DATA FOR REVIEW —
/-- **The class-group theta series as a sum of binary theta series (Conrey–Iwaniec (2.15)–(2.17))**:
for an imaginary quadratic field with `d_K = t² + 4m < −4`, a class group character `ψ`, and
`Im τ > 0`,
`½ Σ_{𝒜 ∈ Cl(K)} ψ(𝒜) + Σ_{n ≥ 1} λ_ψ(n) e(nτ) = ½ Σ_{Q ∈ reducedForms d_K} ψ([𝔞_Q])⁻¹ Σ_{(x,y) ∈ ℤ²} e(τQ(x,y))`
with `λ_ψ = twistCount K (classGroupCharIdealHom ψ)` — print: "`θ(z;ψ) = Σ_𝒜 ψ(𝒜)θ_𝒜(z)` (2.16) …
has the Fourier expansion `θ(z;ψ) = Σ_{n≥0} λ_ψ(n)e(nz)` (2.17) … with `λ_ψ(0) = δ_ψ h/2`",
"`θ_𝒜(z) = ½ Σ_m Σ_n e(zφ_𝒜(m,n))`" (2.15). The left side is `θ(τ;ψ)` through (2.17) (the `n ≥ 1`
sum shifted to `n + 1`), the right side is `Σ_𝒜 ψ(𝒜)θ_𝒜` through (2.15) with the classes
enumerated by the reduced forms (`[𝔞] = [𝔞_Q]⁻¹`, whence `ψ([𝔞_Q])⁻¹`).
[cite: ConreyIwaniec2002, §2 (2.15)–(2.17)] -/
theorem half_sum_add_tsum_twistCount_cexp_eq (b : Basis (Fin 2) ℤ (𝓞 K)) (hb : b 0 = 1)
    {t m : ℤ} (hω : b 1 * b 1 = (m : 𝓞 K) + (t : 𝓞 K) * b 1) (hD : t ^ 2 + 4 * m < -4)
    (ψ : ClassGroup (𝓞 K) →* ℂˣ) {τ : ℂ} (hτ : 0 < τ.im) :
    1 / 2 * (∑ c : ClassGroup (𝓞 K), (ψ c : ℂ)) +
        ∑' n : ℕ, twistCount K (classGroupCharIdealHom ψ) (n + 1) *
          cexp (2 * Real.pi * I * τ * ((n : ℂ) + 1)) =
      1 / 2 * ∑ Q ∈ reducedForms (t ^ 2 + 4 * m),
        (classGroupCharIdealHom ψ
            (span {(Q.1 : 𝓞 K), b 1 - (((Q.2.1 + t) / 2 : ℤ) : 𝓞 K)}))⁻¹ *
          ∑' p : ℤ × ℤ, cexp (2 * Real.pi * I * τ *
            ((Q.1 * p.1 ^ 2 + Q.2.1 * p.1 * p.2 + Q.2.2 * p.2 ^ 2 : ℤ) : ℂ)) := by
  classical
  have hneg : t ^ 2 + 4 * m < 0 := by linarith
  set D := t ^ 2 + 4 * m with hDdef
  set f : ℕ → ℂ := fun n => if n = 0 then 0 else cexp (2 * Real.pi * I * τ * (n : ℂ)) with hf
  have hf0 : f 0 = 0 := by simp [hf]
  have hred : ∀ Q ∈ reducedForms D, 0 < Q.1 ∧ Q.2.1 ^ 2 - 4 * Q.1 * Q.2.2 < 0 := by
    intro Q hQ
    obtain ⟨hdisc, hA, -, -⟩ := (mem_reducedForms_iff hneg).1 hQ
    have hd : Q.2.1 ^ 2 - 4 * Q.1 * Q.2.2 = t ^ 2 + 4 * m := hdisc
    exact ⟨hA, by rw [hd]; exact hneg⟩
  have hfsum : ∀ Q ∈ reducedForms D,
      Summable fun p : ℤ × ℤ => f (Q.1 * p.1 ^ 2 + Q.2.1 * p.1 * p.2 + Q.2.2 * p.2 ^ 2).natAbs :=
    fun Q hQ => (tsum_thetaWeight_bqf (hred Q hQ).1 (hred Q hQ).2 hτ).1
  have h := hasSum_twistCount_mul_weight b hb hω hD ψ hf0 hfsum
  -- left side: drop the vanishing `n = 0` term and shift
  have hL : (∑' n : ℕ, twistCount K (classGroupCharIdealHom ψ) (n + 1) *
      cexp (2 * Real.pi * I * τ * ((n : ℂ) + 1))) =
      ∑' n : ℕ, twistCount K (classGroupCharIdealHom ψ) n * f n := by
    rw [h.summable.tsum_eq_zero_add]
    rw [hf0, mul_zero, zero_add]
    refine tsum_congr fun n => ?_
    simp only [hf, Nat.succ_ne_zero n, if_false]
    push_cast
    ring_nf
  -- right side: each lattice sum is the binary theta series minus `1`
  have hR : ∀ Q ∈ reducedForms D,
      (∑' p : ℤ × ℤ, f (Q.1 * p.1 ^ 2 + Q.2.1 * p.1 * p.2 + Q.2.2 * p.2 ^ 2).natAbs) =
        (∑' p : ℤ × ℤ, cexp (2 * Real.pi * I * τ *
          ((Q.1 * p.1 ^ 2 + Q.2.1 * p.1 * p.2 + Q.2.2 * p.2 ^ 2 : ℤ) : ℂ))) - 1 :=
    fun Q hQ => (tsum_thetaWeight_bqf (hred Q hQ).1 (hred Q hQ).2 hτ).2
  have hconst := sum_reducedForms_inv_classGroupCharIdealHom b hb hω hneg ψ
  rw [hL, h.tsum_eq, ← hconst, Finset.mul_sum, Finset.mul_sum, ← Finset.sum_add_distrib,
    Finset.mul_sum]
  refine Finset.sum_congr rfl fun Q hQ => ?_
  rw [hR Q hQ]
  ring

WHAT THE TASK ASKS — Would you restate each of the entries word for word?

OUTPUT —
/-- **The class-group theta series as a sum of binary theta series (Conrey–Iwaniec (2.15)–(2.17))**:
for an imaginary quadratic field with `d_K = t² + 4m < −4`, a class group character `ψ`, and
`Im τ > 0`,
`½ Σ_{𝒜 ∈ Cl(K)} ψ(𝒜) + Σ_{n ≥ 1} λ_ψ(n) e(nτ) = ½ Σ_{Q ∈ reducedForms d_K} ψ([𝔞_Q])⁻¹ Σ_{(x,y) ∈ ℤ²} e(τQ(x,y))`
with `λ_ψ = twistCount K (classGroupCharIdealHom ψ)` — print: "`θ(z;ψ) = Σ_𝒜 ψ(𝒜)θ_𝒜(z)` (2.16) …
has the Fourier expansion `θ(z;ψ) = Σ_{n≥0} λ_ψ(n)e(nz)` (2.17) … with `λ_ψ(0) = δ_ψ h/2`",
"`θ_𝒜(z) = ½ Σ_m Σ_n e(zφ_𝒜(m,n))`" (2.15). The left side is `θ(τ;ψ)` through (2.17) (the `n ≥ 1`
sum shifted to `n + 1`), the right side is `Σ_𝒜 ψ(𝒜)θ_𝒜` through (2.15) with the classes
enumerated by the reduced forms (`[𝔞] = [𝔞_Q]⁻¹`, whence `ψ([𝔞_Q])⁻¹`).
[cite: ConreyIwaniec2002, §2 (2.15)–(2.17)] -/
theorem half_sum_add_tsum_twistCount_cexp_eq (b : Basis (Fin 2) ℤ (𝓞 K)) (hb : b 0 = 1)
    {t m : ℤ} (hω : b 1 * b 1 = (m : 𝓞 K) + (t : 𝓞 K) * b 1) (hD : t ^ 2 + 4 * m < -4)
    (ψ : ClassGroup (𝓞 K) →* ℂˣ) {τ : ℂ} (hτ : 0 < τ.im) :
    1 / 2 * (∑ c : ClassGroup (𝓞 K), (ψ c : ℂ)) +
        ∑' n : ℕ, twistCount K (classGroupCharIdealHom ψ) (n + 1) *
          cexp (2 * Real.pi * I * τ * ((n : ℂ) + 1)) =
      1 / 2 * ∑ Q ∈ reducedForms (t ^ 2 + 4 * m),
        (classGroupCharIdealHom ψ
            (span {(Q.1 : 𝓞 K), b 1 - (((Q.2.1 + t) / 2 : ℤ) : 𝓞 K)}))⁻¹ *
          ∑' p : ℤ × ℤ, cexp (2 * Real.pi * I * τ *
            ((Q.1 * p.1 ^ 2 + Q.2.1 * p.1 * p.2 + Q.2.2 * p.2 ^ 2 : ℤ) : ℂ)) := by
  classical
  have hneg : t ^ 2 + 4 * m < 0 := by linarith
  set D := t ^ 2 + 4 * m with hDdef
  set f : ℕ → ℂ := fun n => if n = 0 then 0 else cexp (2 * Real.pi * I * τ * (n : ℂ)) with hf
  have hf0 : f 0 = 0 := by simp [hf]
  have hred : ∀ Q ∈ reducedForms D, 0 < Q.1 ∧ Q.2.1 ^ 2 - 4 * Q.1 * Q.2.2 < 0 := by
    intro Q hQ
    obtain ⟨hdisc, hA, -, -⟩ := (mem_reducedForms_iff hneg).1 hQ
    have hd : Q.2.1 ^ 2 - 4 * Q.1 * Q.2.2 = t ^ 2 + 4 * m := hdisc
    exact ⟨hA, by rw [hd]; exact hneg⟩
  have hfsum : ∀ Q ∈ reducedForms D,
      Summable fun p : ℤ × ℤ => f (Q.1 * p.1 ^ 2 + Q.2.1 * p.1 * p.2 + Q.2.2 * p.2 ^ 2).natAbs :=
    fun Q hQ => (tsum_thetaWeight_bqf (hred Q hQ).1 (hred Q hQ).2 hτ).1
  have h := hasSum_twistCount_mul_weight b hb hω hD ψ hf0 hfsum
  -- left side: drop the vanishing `n = 0` term and shift
  have hL : (∑' n : ℕ, twistCount K (classGroupCharIdealHom ψ) (n + 1) *
      cexp (2 * Real.pi * I * τ * ((n : ℂ) + 1))) =
      ∑' n : ℕ, twistCount K (classGroupCharIdealHom ψ) n * f n := by
    rw [h.summable.tsum_eq_zero_add]
    rw [hf0, mul_zero, zero_add]
    refine tsum_congr fun n => ?_
    simp only [hf, Nat.succ_ne_zero n, if_false]
    push_cast
    ring_nf
  -- right side: each lattice sum is the binary theta series minus `1`
  have hR : ∀ Q ∈ reducedForms D,
      (∑' p : ℤ × ℤ, f (Q.1 * p.1 ^ 2 + Q.2.1 * p.1 * p.2 + Q.2.2 * p.2 ^ 2).natAbs) =
        (∑' p : ℤ × ℤ, cexp (2 * Real.pi * I * τ *
          ((Q.1 * p.1 ^ 2 + Q.2.1 * p.1 * p.2 + Q.2.2 * p.2 ^ 2 : ℤ) : ℂ))) - 1 :=
    fun Q hQ => (tsum_thetaWeight_bqf (hred Q hQ).1 (hred Q hQ).2 hτ).2
  have hconst := sum_reducedForms_inv_classGroupCharIdealHom b hb hω hneg ψ
  rw [hL, h.tsum_eq, ← hconst, Finset.mul_sum, Finset.mul_sum, ← Finset.sum_add_distrib,
    Finset.mul_sum]
  refine Finset.sum_congr rfl fun Q hQ => ?_
  rw [hR Q hQ]
  ring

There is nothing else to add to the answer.